CANCER SUR RCH : UN RISQUE SUREVALUE ?

Le risque de cancer colorectal semble d'autant plus augmenté chez les malades ayant une rectocolite ulcéro-hémorragique (RCUH), que la maladie a débuté tôt dans la vie et évolue depuis longtemps (plus de 20 ans), et que l'atteinte colique est étendue. Le diagnostic du cancer est souvent difficile à établir, et les moyens à mettre en œuvre toujours discutés. Le travail de E. Langholz et son équipe a porté sur un grand nombre de malades (1161) ayant une RCUH, suivis pendant 11,7 ans en moyenne (extrèmes : 0-26 ans). Tous ces sujets étaient issus d'un même région et le suivi est irréprochable, puisque seulement un malade a été perdu de vue pendant l'étude.

Un risque de cancer comparable à celui de la population générale

La topographie de l'atteinte intestinale était recto-sigmoïdienne dans 45% des cas, dépassait l'angle gauche chez 36% des patients, et était pancolique chez 20% des sujets. Une surmortalité par rapport à la population générale a été observée durant la première année de la maladie, liée à la sévérité des symptômes et à l'existence d'une pancolite.

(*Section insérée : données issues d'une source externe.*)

import Literature.NumberTheory.Automorphic.PlaneLatticesCompanionSelfDualCount        -- ★ (β2′-ii) the level-0 count and its currency (`glInt`, `formCongr`, Hermite matrices)
import Literature.NumberTheory.Automorphic.FixedCosetsLevelShift                    -- ★ B-p10 the level token (entries of `g⁻¹γg − 1`)
import HarnessLib

/-!
# The level-`j` condition on a companion-stable Hermite plane lattice, in coordinates; anti-fixed classes in a shifted ideal

Topic `NumberTheory/Automorphic`; namespace `Literature.NumberTheory.Automorphic`.  THEOREMS ONLY (no definition, no instance, no notation, no named fact,
no `sorry`).  Cell `pub/hodgecm-mathlib`, crux H413, road «S3-tree» brick **T6-2** (H-side germ table, type-(2) rows), ORGANS for the level-`j` count
★-twin `PlaneLatticesCompanionSelfDualLevelCount` (END∕T6 holder F0P3a-p03 (g14); architect A-59 (2)).  HC_CM is proved only modulo the cell's 2 remaining named
inputs (hLiu418, h413) until rung 0 closes; this file is unconditional and elementary.

* §1 `natCard_antifixed_mem_pow_eq` — `#{x̄ ∈ 𝒪 ⧸ 𝔪^k : σ̄x̄ = −x̄, x ∈ 𝔪^m} = q^{k−m}` (`m ≤ k`): multiplication by `ϖ^m` (`σϖ = ϖ`) from the anti-fixed classes of
  `𝒪 ⧸ 𝔪^{k−m}` (★ `natCard_antifixed_quotient_pow`).
* §2 `forall_valuation_sub_one_le_iff_of_hermite_companion` — for `T = T(k, y, −k−e)`, `y′ = ϖ^{k+e} y ∈ 𝒪`, `C = C(t, d)` with `|t² − 4d| = |ϖ|^{2N+1}` and
  `|t − 2| ≤ |ϖ^j|`: all entries of `T⁻¹CT − 1` have valuation `≤ |ϖ^j|` iff `j ≤ 2k + e`, `2k + e + j ≤ 2N + 1` and `|2y′ + t| ≤ |ϖ|^{k+e+⌈(j−e)∕2⌉}` — the entries
  are `−y′−1`, `−ϖ^{−(2k+e)}(y′² + ty′ + d)`, `ϖ^{2k+e}`, `y′ + t − 1` (★ `upperTriangular_inv_mul_companion_mul`), and `4(y′² + ty′ + d) = (2y′+t)² − (t² − 4d)` has the
  valuation of the larger term (even vs. odd exponent, as in ★ `norm_condition_iff`).

## References
* [Flicker1998UnitaryFL] Y. Z. Flicker, *Elementary proof of the fundamental lemma for a unitary group*, Canad. J. Math. 50 (1998), §6 p. 97.
* [Serre1979] J.-P. Serre, *Local Fields*, GTM 67 (1979), Ch. V §2.
* [Serre1980Trees] J.-P. Serre, *Trees* (1980), Ch. II §1.1–1.2 (distance on the tree and the congruence level of a stabiliser).
-/

set_option autoImplicit false

noncomputable section

open scoped ValuativeRel Matrix MatrixGroups
open Matrix ValuativeRel Finset IsLocalRing

namespace Literature.NumberTheory.Automorphic

variable {F : Type*} [Field F] [ValuativeRel F] {ϖ : F} (hϖ : IsUniformizingElement ϖ) (σ : F →+* F)
  [IsDiscreteValuationRing 𝒪[F]]
  (σO : 𝒪[F] →+* 𝒪[F]) (hσO' : ∀ x : 𝒪[F], ((σO x : 𝒪[F]) : F) = σ x) (hσσ : ∀ x, σO (σO x) = x) (hσϖ : σ ϖ = ϖ)

/-! ## §1 Anti-fixed classes in a shifted ideal: `#{x̄ ∈ 𝒪 ⧸ 𝔪^k : σ̄x̄ = −x̄, x ∈ 𝔪^m} = q^{k−m}` -/

include hϖ hσO' hσσ hσϖ in
/-- **ANTI-FIXED CLASSES IN `𝔪^m ⧸ 𝔪^k`**: multiplication by `ϖ^m` (`σϖ = ϖ`) is a bijection from the anti-fixed classes of `𝒪 ⧸ 𝔪^{k−m}` onto the anti-fixed classes of
`𝒪 ⧸ 𝔪^k` lying in `𝔪^m`; hence the latter number `q^{k−m}` (★ `natCard_antifixed_quotient_pow`). [cite: Serre1979, Ch. V §2] -/
theorem natCard_antifixed_mem_pow_eq {q : ℕ} [Finite (ResidueField 𝒪[F])] (hq : Nat.card (ResidueField 𝒪[F]) = q ^ 2)
    {a₀ : 𝒪[F]} (ha₀ : IsUnit (σO a₀ - a₀)) {m k : ℕ} (hmk : m ≤ k) :
    Nat.card {x : 𝒪[F] ⧸ maximalIdeal 𝒪[F] ^ k //
        Ideal.quotientMap (maximalIdeal 𝒪[F] ^ k) σO (LocalFields.UnramifiedQuadraticNorm.maximalIdeal_pow_le_comap σO hσσ k) x = -x ∧
          ∃ w : 𝒪[F], Ideal.Quotient.mk (maximalIdeal 𝒪[F] ^ k) w = x ∧ ϖ ^ (-(m : ℤ)) * (w : F) ∈ 𝒪[F]} = q ^ (k - m) := by
  classical
  have h0 := hϖ.ne_zero
  have hϖm : (ϖ : F) ^ m ∈ 𝒪[F] := by
    have := (zpow_uniformizer_mem_integer_iff hϖ (m : ℤ)).2 (by positivity); rwa [zpow_natCast] at this
  rw [← LocalFields.UnramifiedQuadraticNorm.natCard_antifixed_quotient_pow σO hσσ ha₀ hq (k - m)]
  -- notation
  set Ik := maximalIdeal 𝒪[F] ^ k with hIk
  set Ij := maximalIdeal 𝒪[F] ^ (k - m) with hIj
  set σk := Ideal.quotientMap Ik σO (LocalFields.UnramifiedQuadraticNorm.maximalIdeal_pow_le_comap σO hσσ k) with hσk
  set σj := Ideal.quotientMap Ij σO (LocalFields.UnramifiedQuadraticNorm.maximalIdeal_pow_le_comap σO hσσ (k - m)) with hσj
  -- the shift `w ↦ ϖ^m w` on `𝒪`
  set sh : 𝒪[F] → 𝒪[F] := fun w => ⟨ϖ ^ m * w, (𝒪[F]).mul_mem hϖm w.2⟩ with hsh
  have hshv : ∀ w : 𝒪[F], ((sh w : 𝒪[F]) : F) = ϖ ^ m * w := fun w => rfl
  have hσsh : ∀ w : 𝒪[F], σO (sh w) = sh (σO w) := fun w => by
    apply Subtype.ext
    rw [hσO', hshv, hshv, map_mul, map_pow, hσϖ, ← hσO' w]
  -- `mk`-equalities through `ϖ^{-n}(a − b) ∈ 𝒪`
  have hmkq : ∀ (n : ℕ) (a b : 𝒪[F]), Ideal.Quotient.mk (maximalIdeal 𝒪[F] ^ n) a = Ideal.Quotient.mk (maximalIdeal 𝒪[F] ^ n) b ↔
      ϖ ^ (-(n : ℤ)) * ((a : F) - b) ∈ 𝒪[F] := fun n a b => (zpow_neg_mul_coe_sub_mem_iff_mk_eq_mk hϖ n a b).symm
  -- the key rescaling: `ϖ^{-k}(ϖ^m a − ϖ^m b) = ϖ^{-(k-m)}(a − b)`
  have hkm : (-(k : ℤ)) + (m : ℤ) = -((k - m : ℕ) : ℤ) := by push_cast [Nat.cast_sub hmk]; ring
  have hresc : ∀ a b : 𝒪[F], ϖ ^ (-(k : ℤ)) * (((sh a : 𝒪[F]) : F) - (sh b : 𝒪[F])) = ϖ ^ (-((k - m : ℕ) : ℤ)) * ((a : F) - b) := fun a b => by
    rw [hshv, hshv, ← mul_sub, ← mul_assoc, ← zpow_natCast, ← zpow_add₀ h0, hkm]
  have hshift : ∀ a b : 𝒪[F], Ideal.Quotient.mk Ik (sh a) = Ideal.Quotient.mk Ik (sh b) ↔ Ideal.Quotient.mk Ij a = Ideal.Quotient.mk Ij b := fun a b => by
    rw [hIk, hIj, hmkq, hmkq, hresc]
  -- anti-fixedness transfers
  have hanti : ∀ w : 𝒪[F], σk (Ideal.Quotient.mk Ik (sh w)) = -Ideal.Quotient.mk Ik (sh w) ↔ σj (Ideal.Quotient.mk Ij w) = -Ideal.Quotient.mk Ij w := fun w => by
    rw [hσk, hσj, Ideal.quotientMap_mk, Ideal.quotientMap_mk, hσsh, ← map_neg, ← map_neg]
    have : -sh w = sh (-w) := by apply Subtype.ext; rw [Subring.coe_neg, hshv, hshv, Subring.coe_neg, mul_neg]
    rw [this]
    exact hshift _ _
  -- lifts
  have hlift : ∀ x : 𝒪[F] ⧸ Ij, ∃ z : 𝒪[F], Ideal.Quotient.mk Ij z = x := fun x => Ideal.Quotient.mk_surjective x
  choose lift hlift using hlift
  symm
  refine Nat.card_congr (Equiv.ofBijective (fun x => ⟨Ideal.Quotient.mk Ik (sh (lift x.1)), ?_, sh (lift x.1), rfl, ?_⟩) ⟨?_, ?_⟩)
  · rw [hanti, hlift]; exact x.2
  · rw [hshv, ← mul_assoc, ← zpow_natCast, ← zpow_add₀ h0, neg_add_cancel, zpow_zero, one_mul]; exact (lift x.1).2
  · rintro ⟨x, hx⟩ ⟨x', hx'⟩ h
    have h' := congrArg (fun y => (y.1 : 𝒪[F] ⧸ Ik)) h
    dsimp only at h'
    apply Subtype.ext
    show x = x'
    rw [← hlift x, ← hlift x']
    exact (hshift _ _).1 h'
  · rintro ⟨x, hx, w, rfl, hw⟩
    -- `w = ϖ^m · w₀`, `w₀ := ϖ^{-m} w ∈ 𝒪`
    have hw' : sh ⟨_, hw⟩ = w := by
      apply Subtype.ext
      rw [hshv, ← mul_assoc, ← zpow_natCast, ← zpow_add₀ h0, add_neg_cancel, zpow_zero, one_mul]
    refine ⟨⟨Ideal.Quotient.mk Ij ⟨_, hw⟩, (hanti _).1 (by rw [hw']; exact hx)⟩, Subtype.ext ?_⟩
    show Ideal.Quotient.mk Ik (sh (lift (Ideal.Quotient.mk Ij ⟨_, hw⟩))) = Ideal.Quotient.mk Ik w
    calc Ideal.Quotient.mk Ik (sh (lift (Ideal.Quotient.mk Ij ⟨_, hw⟩))) = Ideal.Quotient.mk Ik (sh ⟨_, hw⟩) := (hshift _ _).2 (hlift _)
      _ = Ideal.Quotient.mk Ik w := by rw [hw']


/-! ## §2 The level-`j` condition in Hermite coordinates -/

include hϖ in
/-- **THE LEVEL-`j` CONDITION IN HERMITE COORDINATES**: for `T = T(k, y, −k−e)` with `y′ = ϖ^{k+e}y ∈ 𝒪` and `γ = C(t,d)` deep (`|t − 2| ≤ |ϖ^j|`), all entries of
`T⁻¹ C T − 1` have valuation `≤ |ϖ^j|` iff `j ≤ 2k + e`, `2k + e + j ≤ 2N + 1` and `|2y′ + t| ≤ |ϖ|^{k + e + ⌈(j−e)∕2⌉}` (entries ★ `upperTriangular_inv_mul_companion_mul`;
the norm entry by the odd∕even split of ★ `norm_condition_iff`). [cite: Flicker1998UnitaryFL, §6 p. 97] [cite: Serre1980Trees, Ch. II §1.1] -/
theorem forall_valuation_sub_one_le_iff_of_hermite_companion (h2 : valuation F 2 = 1) {t d : F} (ht : t ∈ 𝒪[F]) {N : ℕ}
    (hD : valuation F (t ^ 2 - 4 * d) = valuation F (ϖ ^ (2 * N + 1))) {k e : ℕ} (he : e ≤ 1) {y : F}
    (hy' : ϖ ^ (-(-(k : ℤ) - e)) * y ∈ 𝒪[F]) (γ g : GL (Fin 2) F) (hγ : (γ : Matrix (Fin 2) (Fin 2) F) = !![0, -d; 1, t])
    (hg : (g : Matrix (Fin 2) (Fin 2) F) = !![ϖ ^ (k : ℤ), y; 0, ϖ ^ (-(k : ℤ) - e)]) {j : ℕ} (ht2 : valuation F (t - 2) ≤ valuation F (ϖ ^ j)) :
    (∀ i k', valuation F ((((g⁻¹ * γ * g : GL (Fin 2) F) : Matrix (Fin 2) (Fin 2) F) - 1) i k') ≤ valuation F (ϖ ^ j)) ↔
      j ≤ 2 * k + e ∧ 2 * k + e + j ≤ 2 * N + 1 ∧
        valuation F (2 * (ϖ ^ (-(-(k : ℤ) - e)) * y) + t) ≤ valuation F (ϖ ^ (((k + e + (j - e + 1) / 2 : ℕ)) : ℤ)) := by
  have h0 := hϖ.ne_zero
  have h20 : (2 : F) ≠ 0 := fun h => by rw [h, map_zero] at h2; exact zero_ne_one h2
  set l : ℤ := -(k : ℤ) - e with hl
  set a : F := ϖ ^ (-l) * y with ha
  set s : F := 2 * a + t with hs
  have hcj : valuation F (ϖ ^ j) = valuation F (ϖ ^ (j : ℤ)) := by rw [zpow_natCast]
  -- the conjugate, entrywise
  have hm : ((g⁻¹ * γ * g : GL (Fin 2) F) : Matrix (Fin 2) (Fin 2) F) =
      !![-(y * (ϖ ^ l)⁻¹), -((ϖ ^ (k : ℤ))⁻¹ * (ϖ ^ l)⁻¹ * (y ^ 2 + t * y * ϖ ^ l + d * (ϖ ^ l) ^ 2)); ϖ ^ (k : ℤ) * (ϖ ^ l)⁻¹, y * (ϖ ^ l)⁻¹ + t] := by
    rw [Units.val_mul, Units.val_mul, Matrix.coe_units_inv, hg, hγ, upperTriangular_inv_mul_companion_mul (zpow_ne_zero _ h0) (zpow_ne_zero l h0)]
  have hy1 : y * (ϖ ^ l)⁻¹ = a := by rw [ha, ← _root_.zpow_neg, mul_comm]
  have hkl : (ϖ : F) ^ (k : ℤ) * (ϖ ^ l)⁻¹ = ϖ ^ (((2 * k + e : ℕ)) : ℤ) := by
    rw [← _root_.zpow_neg, ← zpow_add₀ h0, hl]; congr 1; push_cast; ring
  have h12 : (ϖ ^ (k : ℤ))⁻¹ * (ϖ ^ l)⁻¹ * (y ^ 2 + t * y * ϖ ^ l + d * (ϖ ^ l) ^ 2) = ϖ ^ (-((2 * k + e : ℕ) : ℤ)) * (a ^ 2 + t * a + d) := by
    have h2l : (ϖ ^ l) ^ 2 = ϖ ^ (2 * l) := by rw [← zpow_natCast, ← _root_.zpow_mul, mul_comm]; norm_num
    have hkl' : (ϖ ^ (k : ℤ))⁻¹ * (ϖ ^ l)⁻¹ = ϖ ^ (-((k : ℤ) + l)) := by rw [← _root_.zpow_neg, ← _root_.zpow_neg, ← zpow_add₀ h0, neg_add]
    rw [hkl', h2l, ha]
    exact (companion_rescale_identities h0 (k := k) (e := e) hl y t d 0 0 0).1
  rw [hy1, hkl, h12] at hm
  -- the four entries of `M − 1`
  set M : Matrix (Fin 2) (Fin 2) F := ((g⁻¹ * γ * g : GL (Fin 2) F) : Matrix (Fin 2) (Fin 2) F) with hM
  have e00 : (M - 1) 0 0 = -(a + 1) := by rw [Matrix.sub_apply, hm, Matrix.one_apply_eq]; simp; ring
  have e01 : (M - 1) 0 1 = -(ϖ ^ (-((2 * k + e : ℕ) : ℤ)) * (a ^ 2 + t * a + d)) := by
    rw [Matrix.sub_apply, hm, Matrix.one_apply_ne (by decide)]; simp
  have e10 : (M - 1) 1 0 = ϖ ^ (((2 * k + e : ℕ)) : ℤ) := by rw [Matrix.sub_apply, hm, Matrix.one_apply_ne (by decide)]; simp
  have e11 : (M - 1) 1 1 = (a + 1) + (t - 2) := by rw [Matrix.sub_apply, hm, Matrix.one_apply_eq]; simp; ring
  rw [Fin.forall_fin_two, Fin.forall_fin_two, Fin.forall_fin_two, e00, e01, e10, e11, Valuation.map_neg, Valuation.map_neg]
  -- (1,0): `j ≤ 2k + e`
  have c10 : valuation F (ϖ ^ (((2 * k + e : ℕ)) : ℤ)) ≤ valuation F (ϖ ^ j) ↔ j ≤ 2 * k + e := by
    rw [hcj, valuation_zpow_le_valuation_zpow_iff hϖ]; push_cast; omega
  -- (0,0) & (1,1): `|a + 1| ≤ |ϖ^j| ↔ |s| ≤ |ϖ^j|`
  have h2v : ∀ w : F, valuation F (2 * w) = valuation F w := fun w => by rw [map_mul, h2, one_mul]
  have c11 : valuation F (a + 1 + (t - 2)) ≤ valuation F (ϖ ^ j) ↔ valuation F (a + 1) ≤ valuation F (ϖ ^ j) := by
    constructor
    · intro h
      have : a + 1 = (a + 1 + (t - 2)) - (t - 2) := by ring
      rw [this]; exact (Valuation.map_sub _ _ _).trans (max_le h ht2)
    · intro h; exact (Valuation.map_add _ _ _).trans (max_le h ht2)
  have c00 : valuation F (a + 1) ≤ valuation F (ϖ ^ j) ↔ valuation F s ≤ valuation F (ϖ ^ j) := by
    constructor
    · intro h
      have : s = 2 * (a + 1) + (t - 2) := by rw [hs]; ring
      rw [this]; exact (Valuation.map_add _ _ _).trans (max_le (by rw [h2v]; exact h) ht2)
    · intro h
      have : a + 1 = 2⁻¹ * (s - (t - 2)) := by rw [hs]; field_simp; ring
      rw [this, map_mul, map_inv₀, h2, inv_one, one_mul]; exact (Valuation.map_sub _ _ _).trans (max_le h ht2)
  -- (0,1): the norm entry
  have hpos : ∀ z : ℤ, 0 < valuation F (ϖ ^ z) := fun z => (Valuation.pos_iff _).2 (zpow_ne_zero _ h0)
  have c01 : valuation F (ϖ ^ (-((2 * k + e : ℕ) : ℤ)) * (a ^ 2 + t * a + d)) ≤ valuation F (ϖ ^ j) ↔
      valuation F (s ^ 2 - (t ^ 2 - 4 * d)) ≤ valuation F (ϖ ^ (((2 * k + e + j : ℕ)) : ℤ)) := by
    have h4 : valuation F (a ^ 2 + t * a + d) = valuation F (s ^ 2 - (t ^ 2 - 4 * d)) := by
      have : s ^ 2 - (t ^ 2 - 4 * d) = 2 * (2 * (a ^ 2 + t * a + d)) := by rw [hs]; ring
      rw [this, h2v, h2v]
    have hexp : (((2 * k + e : ℕ)) : ℤ) + (j : ℤ) = ((2 * k + e + j : ℕ) : ℤ) := by push_cast; ring
    rw [hcj, map_mul, _root_.zpow_neg, map_inv₀, inv_mul_le_iff₀ (hpos _), ← map_mul, ← zpow_add₀ h0, h4, hexp]
  rw [c10, c11, c00, c01]
  -- valuation bookkeeping on `s`
  have hsO : s ∈ 𝒪[F] := (𝒪[F]).add_mem ((𝒪[F]).mul_mem ((Valuation.mem_integer_iff _ _).2 h2.le) hy') ht
  have hD' : valuation F (t ^ 2 - 4 * d) = valuation F (ϖ ^ (((2 * N + 1 : ℕ)) : ℤ)) := by rw [zpow_natCast]; exact hD
  by_cases hs0 : s = 0
  · rw [hs0, map_zero, zero_pow two_ne_zero, zero_sub, Valuation.map_neg, hD', valuation_zpow_le_valuation_zpow_iff hϖ]
    simp only [zero_le, true_and, and_true]
    constructor
    · rintro ⟨h3, h1⟩; exact ⟨h1, by exact_mod_cast h3⟩
    · rintro ⟨h1, h3⟩; exact ⟨by exact_mod_cast h3, h1⟩
  · obtain ⟨m, hm'⟩ := exists_valuation_eq_valuation_zpow hϖ hs0
    have hm0 : 0 ≤ m := by
      have : valuation F s ≤ 1 := (Valuation.mem_integer_iff _ _).1 hsO
      rw [hm', show (1 : ValueGroupWithZero F) = valuation F (ϖ ^ (0 : ℤ)) by rw [zpow_zero, map_one],
        valuation_zpow_le_valuation_zpow_iff hϖ] at this
      exact this
    have hm2 : valuation F (s ^ 2) = valuation F (ϖ ^ (2 * m)) := by rw [map_pow, hm', ← map_pow, ← zpow_natCast, ← _root_.zpow_mul, mul_comm]; rfl
    have hne : valuation F (s ^ 2) ≠ valuation F (t ^ 2 - 4 * d) := by
      rw [hm2, hD']
      intro h
      have h1 := (valuation_zpow_le_valuation_zpow_iff hϖ _ _).1 h.le
      have h2' := (valuation_zpow_le_valuation_zpow_iff hϖ _ _).1 h.ge
      omega
    have hmax : valuation F (s ^ 2 - (t ^ 2 - 4 * d)) = max (valuation F (s ^ 2)) (valuation F (t ^ 2 - 4 * d)) := by
      rw [sub_eq_add_neg, Valuation.map_add_of_distinct_val _ (by rwa [Valuation.map_neg]), Valuation.map_neg]
    rw [hmax, max_le_iff, hm2, hD', hm', hcj, valuation_zpow_le_valuation_zpow_iff hϖ, valuation_zpow_le_valuation_zpow_iff hϖ,
      valuation_zpow_le_valuation_zpow_iff hϖ, valuation_zpow_le_valuation_zpow_iff hϖ]
    constructor
    · intro h
      obtain ⟨⟨-, hB, hC⟩, hD, -⟩ := h
      push_cast at hB hC ⊢
      exact ⟨hD, by omega, by omega⟩
    · intro h
      obtain ⟨hD, hC, hE⟩ := h
      push_cast at hC hE ⊢
      exact ⟨⟨by omega, by omega, by omega⟩, hD, by omega⟩


end Literature.NumberTheory.Automorphic

end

Au total, 20,2% des malades ont été colectomisés, parmi lesquels 9% au cours de la première année. Six patients ont eu un cancer colorectal 11,5 ans en moyenne (5-22 ans) après le début de la RCUH. Dans un cas, le cancer est survenu sur un segment digestif non atteint par la RCUH, ce qui pouvait faire discuter son origine sporadique. Au total, le risque de survenue d'un cancer au cours de la vie chez les malades atteints de RCUH était comparable à celui de la population générale (3,5% et 3,7%, respectivement).

Pour expliquer ces résultats encourageants, les auteurs invoquent la possibilité de biais faussant les études antérieures. Comme leur réalisation dans des centres de référence recrutant des patients ayant une atteinte plus sévère ; l'ancienneté des séries pour lesquelles le traitement médical était moins optimal ; le rôle de l'administration des dérivés salicylés (5-ASA), en tenant compte de la récente mise en évidence du rôle bénéfique de l'aspirine sur la mortalité des malades atteints de cancer colo-rectal (M.J. Thun et coll, N. Engl. J. Med., 1991 ; 325 : 1593-1596).

Langholz et son équipe remarquent également que 20,2% des malades ont subi une colectomie, pour la plupart au cours des 15 premières années de la maladie ; et celle-ci a joué un rôle préventif dans l'apparition d'un cancer chez des sujets ayant fréquemment une RCUH étendue. Cette étude semble donc indiquer que le risque d'apparition d'un cancer au cours de la RCUH est plus faible que ce qui était couramment admis.

Un risque de 3% à 15 ans et de 9% après 25 ans

Ces résultats corroborent ceux d'une étude de J.E. Lennard-Jones et son équipe (Gut 1990 ; 31 : 800-806), effectuée dans un centre de référence, qui rapportait un risque d'évolution de la RCH de 3% à 15 ans et de 9% après 25 ans. Eu égard à ce faible taux de cancérisation, les modalités de surveillance des malades atteints de RCUH devraient être adaptées en tenant compte du rapport coût-bénéfice du dépistage. Comme le proposait J.F. Fléjou à la Société française gastro-entérologie (Paris, 1991), il est nécessaire d'uniformiser les critères permettant d'identifier les malades à haut risque de cancer et les inclure dans des programmes de surveillance adaptés, de standardiser la terminologie endoscopique et anatomo-pathologique, et d'évaluer l'apport des techniques nouvelles (cytométrie en flux, étude des anomalies d'oncogènes et anti-oncogènes...), en gardant à l'esprit que celles-ci ne peuvent être mises en œuvre que dans les centres spécialisés.

Pascal Hammel

Références
Langholz E. et coll. : "Colorectal cancer risk and mortality in patients with ulcerative colitis". Gastroenterology, 1992 ; 103 : 1444-1451.